Faced with the challenge of supporting themselves through a period of unexpected unemployment and rising living costs, many over-50s are turning to the wealth stored in their homes. The age group collectively holds housing equity worth £2.183 trillion, according to industry data. Equity release products, particularly lifetime mortgages, are increasingly being used to unlock that wealth in a structured way.
Figures from the Equity Release Council show that demand is rising among younger borrowers within the later life lending market. Nearly half (48%) of new customers are aged 55 to 60, and over 73% are aged between 55 and 65.
Will Hale, chief executive of Key Advice, said later life lending is proving essential in helping those who are no longer able to work due to ill-health, but who still face several years before their state pension becomes accessible.

“Later life lending products are already playing a major role in helping with retirement planning by enabling fit and healthy over-50s to manage mortgage debt in a flexible and efficient way,” he said.
“The rising numbers of people who are unable to work through sickness, injury or disability in their 50s and early 60s need to look at a wide range of financial options, including housing equity, to bridge the gap until other sources of retirement income become available to them – for example the state pension.”
Recent product innovation in the sector has made lifetime mortgages more adaptable, allowing customers to pay some or all of the interest, with many loans featuring fixed or no early repayment charges.
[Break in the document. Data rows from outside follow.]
import Literature.NumberTheory.LFunctions.ZetaZeros
import Literature.NumberTheory.LFunctions.ZetaZerosProofs
import HarnessLib

/-!
# Reflection symmetry `m(1 - ρ) = m(ρ)` of the multiplicities of the zeros of `ζ`

Proof file (D-0014), sibling of `Literature/NumberTheory/LFunctions/ZetaZeros.lean` and
`ZetaZerosProofs.lean`. Discharge of the named fact `Literature.NumberTheory.LFunctions.riemannZetaZeroOrder_one_sub`
(`ZetaZeros.lean`; Titchmarsh §2.12): `m(1 - ρ) = m(ρ)` for `0 < Re ρ < 1`, where
`m = Literature.riemannZetaZeroOrder` is the meromorphic order of `ζ`.

Proof: on the open strip the functional equation reads `ζ(1 - s) = Δ(s) ζ(s)` with
`Δ(s) = 2 (2π)^{-s} Γ(s) cos(πs/2)` (Mathlib `riemannZeta_one_sub`), where `Δ` is analytic and
non-zero (`Γ ≠ 0`; `cos(πs/2) = 0` only at odd integers), so the analytic orders of `s ↦ ζ(1 - s)`
and of `ζ` at `ρ` agree (`analyticOrderAt_mul`), and the former is the order of `ζ` at `1 - ρ`
(`analyticOrderAt_comp_one_sub`). Combined with the conjugation symmetry
`riemannZetaZeroOrder_conj_holds` (`ZetaZerosProofs.lean`) this gives `m(1 - ρ̄) = m(ρ)`
(`riemannZetaZeroOrder_one_sub_conj`): the reflection `ρ ↦ 1 - ρ̄` in the critical line fixes
ordinates and multiplicities (used by `WeilZeroSum.lean` to transport zero-density bounds from the
right half of the critical strip to the left half).

(These declarations were accepted once as an append to `ZetaZerosProofs.lean`, p5717, and lost in
a subsequent whole-file update of that file; they are re-landed here in a file of their own.)

## References

* E. C. Titchmarsh, *The Theory of the Riemann Zeta-function*, 2nd ed. (rev. D. R. Heath-Brown),
  Oxford 1986, §2.12 (functional equation; symmetry of the zeros about `σ = 1/2` and the real axis).
-/

noncomputable section

open Complex Filter Topology
open scoped ComplexConjugate Real

namespace Literature.NumberTheory.LFunctions

/-! ## Reflection symmetry of the multiplicities: discharge of `riemannZetaZeroOrder_one_sub` -/

/-- The order of vanishing of `s ↦ f (1 - s)` at `z₀` is that of `f` at `1 - z₀`. [folklore] -/
theorem analyticOrderAt_comp_one_sub {f : ℂ → ℂ} {z₀ : ℂ} (hf : AnalyticAt ℂ f (1 - z₀)) :
    analyticOrderAt (fun s ↦ f (1 - s)) z₀ = analyticOrderAt f (1 - z₀) := by
  have ht : Tendsto (fun s : ℂ ↦ 1 - s) (𝓝 z₀) (𝓝 (1 - z₀)) :=
    (continuous_const.sub continuous_id).tendsto z₀
  have hlin : AnalyticAt ℂ (fun s : ℂ ↦ 1 - s) z₀ := analyticAt_const.sub analyticAt_id
  have hg : AnalyticAt ℂ (fun s ↦ f (1 - s)) z₀ := hf.comp_of_eq hlin rfl
  cases h : analyticOrderAt f (1 - z₀) with
  | top =>
    rw [analyticOrderAt_eq_top] at h ⊢
    exact ht.eventually h
  | coe n =>
    obtain ⟨g, hg_an, hg_ne, hg_eq⟩ := hf.analyticOrderAt_eq_natCast.mp h
    rw [hg.analyticOrderAt_eq_natCast]
    refine ⟨fun s ↦ (-1) ^ n * g (1 - s), analyticAt_const.mul (hg_an.comp_of_eq hlin rfl),
      mul_ne_zero (pow_ne_zero _ (neg_ne_zero.2 one_ne_zero)) hg_ne, ?_⟩
    filter_upwards [ht.eventually hg_eq] with s hs
    rw [hs, smul_eq_mul, smul_eq_mul, show (1 - s - (1 - z₀)) = -(s - z₀) by ring, neg_pow]
    ring

/-- No point of the right half-plane `0 < Re s` is of the form `-n`, `n : ℕ`. [folklore] -/
theorem ne_neg_nat_of_re_pos {s : ℂ} (h₀ : 0 < s.re) (n : ℕ) : s ≠ -n := by
  intro hn
  have := congrArg Complex.re hn
  simp at this
  linarith [n.cast_nonneg (α := ℝ)]

/-- The factor `Δ(s) = 2 (2π)^{-s} Γ(s) cos(πs/2)` of the functional equation
`ζ(1 - s) = Δ(s) ζ(s)` (Mathlib `riemannZeta_one_sub`) is analytic on `0 < Re s`.
[cite: Titchmarsh1986, §2.12] -/
theorem analyticAt_riemannZeta_feFactor {s : ℂ} (h₀ : 0 < s.re) :
    AnalyticAt ℂ (fun s ↦ 2 * (2 * π : ℂ) ^ (-s) * Gamma s * Complex.cos (π * s / 2)) s := by
  rw [analyticAt_iff_eventually_differentiableAt]
  filter_upwards [(isOpen_lt continuous_const continuous_re).mem_nhds h₀] with z hz
  have h2π : (2 * π : ℂ) ≠ 0 := by exact_mod_cast (mul_pos two_pos Real.pi_pos).ne'
  refine ((DifferentiableAt.const_mul ?_ _).mul
    (Complex.differentiableAt_Gamma z (ne_neg_nat_of_re_pos hz))).mul ?_
  · exact differentiableAt_id.neg.const_cpow (Or.inl h2π)
  · exact (((differentiableAt_const _).mul differentiableAt_id).div_const _).ccos

/-- The factor `Δ(s) = 2 (2π)^{-s} Γ(s) cos(πs/2)` does not vanish on the open critical strip
`0 < Re s < 1` (`Γ(s) ≠ 0`; `cos(πs/2) = 0` iff `s` is an odd integer).
[cite: Titchmarsh1986, §2.12] -/
theorem riemannZeta_feFactor_ne_zero {s : ℂ} (h₀ : 0 < s.re) (h₁ : s.re < 1) :
    2 * (2 * π : ℂ) ^ (-s) * Gamma s * Complex.cos (π * s / 2) ≠ 0 := by
  have h2π : (2 * π : ℂ) ≠ 0 := by exact_mod_cast (mul_pos two_pos Real.pi_pos).ne'
  refine mul_ne_zero (mul_ne_zero (mul_ne_zero two_ne_zero ?_)
    (Complex.Gamma_ne_zero (ne_neg_nat_of_re_pos h₀))) fun hcos ↦ ?_
  · rw [Ne, cpow_eq_zero_iff, not_and_or]
    exact Or.inl h2π
  · obtain ⟨k, hk⟩ := Complex.cos_eq_zero_iff.1 hcos
    have hπ : (π : ℂ) ≠ 0 := ofReal_ne_zero.2 Real.pi_ne_zero
    have hk2 : (π : ℂ) * s = π * (2 * k + 1) := by linear_combination 2 * hk
    have hs : s = 2 * k + 1 := mul_left_cancel₀ hπ hk2
    have hre := congrArg Complex.re hs
    simp at hre
    rw [hre] at h₀ h₁
    have hk0 : (k : ℝ) < 0 := by linarith
    have hk1 : (-1 : ℝ) < k := by linarith
    have hk0' : k < 0 := by exact_mod_cast hk0
    have hk1' : -1 < k := by exact_mod_cast hk1
    omega

/-- **Discharge of `Literature.NumberTheory.LFunctions.riemannZetaZeroOrder_one_sub`** (Titchmarsh §2.12): for `0 < Re ρ < 1`,
`m(1 - ρ) = m(ρ)`. On a neighbourhood of `ρ` in the open strip, `ζ(1 - s) = Δ(s) ζ(s)`
(`riemannZeta_one_sub`) with `Δ` analytic and `Δ(ρ) ≠ 0`, so
`ord_ρ ζ(1 - ·) = ord_ρ Δ + ord_ρ ζ = ord_ρ ζ`, while `ord_ρ ζ(1 - ·) = ord_{1-ρ} ζ`.
[cite: Titchmarsh1986, §2.12] -/
theorem riemannZetaZeroOrder_one_sub_holds : riemannZetaZeroOrder_one_sub := by
  intro ρ h₀ h₁
  have hρ1 : ρ ≠ 1 := by
    rintro rfl
    simp at h₁
  have hρ1' : 1 - ρ ≠ 1 := by
    intro h
    have : ρ = 0 := by linear_combination -h
    rw [this] at h₀
    simp at h₀
  have hζ : AnalyticAt ℂ riemannZeta ρ := analyticOn_riemannZeta ρ hρ1
  have hζ' : AnalyticAt ℂ riemannZeta (1 - ρ) := analyticOn_riemannZeta _ hρ1'
  unfold riemannZetaZeroOrder
  rw [hζ.meromorphicOrderAt_eq, hζ'.meromorphicOrderAt_eq]
  congr 2
  rw [← analyticOrderAt_comp_one_sub hζ']
  have hev : (fun s ↦ riemannZeta (1 - s)) =ᶠ[𝓝 ρ]
      (fun s ↦ 2 * (2 * π : ℂ) ^ (-s) * Gamma s * Complex.cos (π * s / 2)) * riemannZeta := by
    have hU : {s : ℂ | 0 < s.re} ∩ {s : ℂ | s.re < 1} ∈ 𝓝 ρ :=
      ((isOpen_lt continuous_const continuous_re).inter
        (isOpen_lt continuous_re continuous_const)).mem_nhds ⟨h₀, h₁⟩
    filter_upwards [hU] with s hs
    have hs1 : s ≠ 1 := by
      rintro rfl
      simp at hs
    simp only [Pi.mul_apply]
    exact riemannZeta_one_sub (ne_neg_nat_of_re_pos hs.1) hs1
  rw [analyticOrderAt_congr hev, analyticOrderAt_mul (analyticAt_riemannZeta_feFactor h₀) hζ,
    (analyticAt_riemannZeta_feFactor h₀).analyticOrderAt_eq_zero.2
      (riemannZeta_feFactor_ne_zero h₀ h₁), zero_add]

/-- Symmetry of the multiplicities under `ρ ↦ 1 - ρ̄` in the open strip (composition of
`riemannZetaZeroOrder_one_sub_holds` and `riemannZetaZeroOrder_conj_holds`); this reflection fixes
ordinates. [cite: Titchmarsh1986, §2.12] -/
theorem riemannZetaZeroOrder_one_sub_conj {ρ : ℂ} (h₀ : 0 < ρ.re) (h₁ : ρ.re < 1) :
    riemannZetaZeroOrder (1 - conj ρ) = riemannZetaZeroOrder ρ := by
  rw [show 1 - conj ρ = conj (1 - ρ) by simp, riemannZetaZeroOrder_conj_holds (1 - ρ)]
  exact riemannZetaZeroOrder_one_sub_holds h₀ h₁

end Literature.NumberTheory.LFunctions

end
Some providers now offer lower interest rates to borrowers who make regular payments, helping to reduce the long-term cost of borrowing.
Customers also have the option to repay loans in full if capital becomes available – for instance, through an inheritance – or transition to a full roll-up mortgage with fixed interest for life and secure tenure, once any mandatory repayment periods have been met.
“However,” Hale cautioned, “everyone’s circumstances are different and it is important that these products, which do have some downside risks, are accompanied by specialist advice.”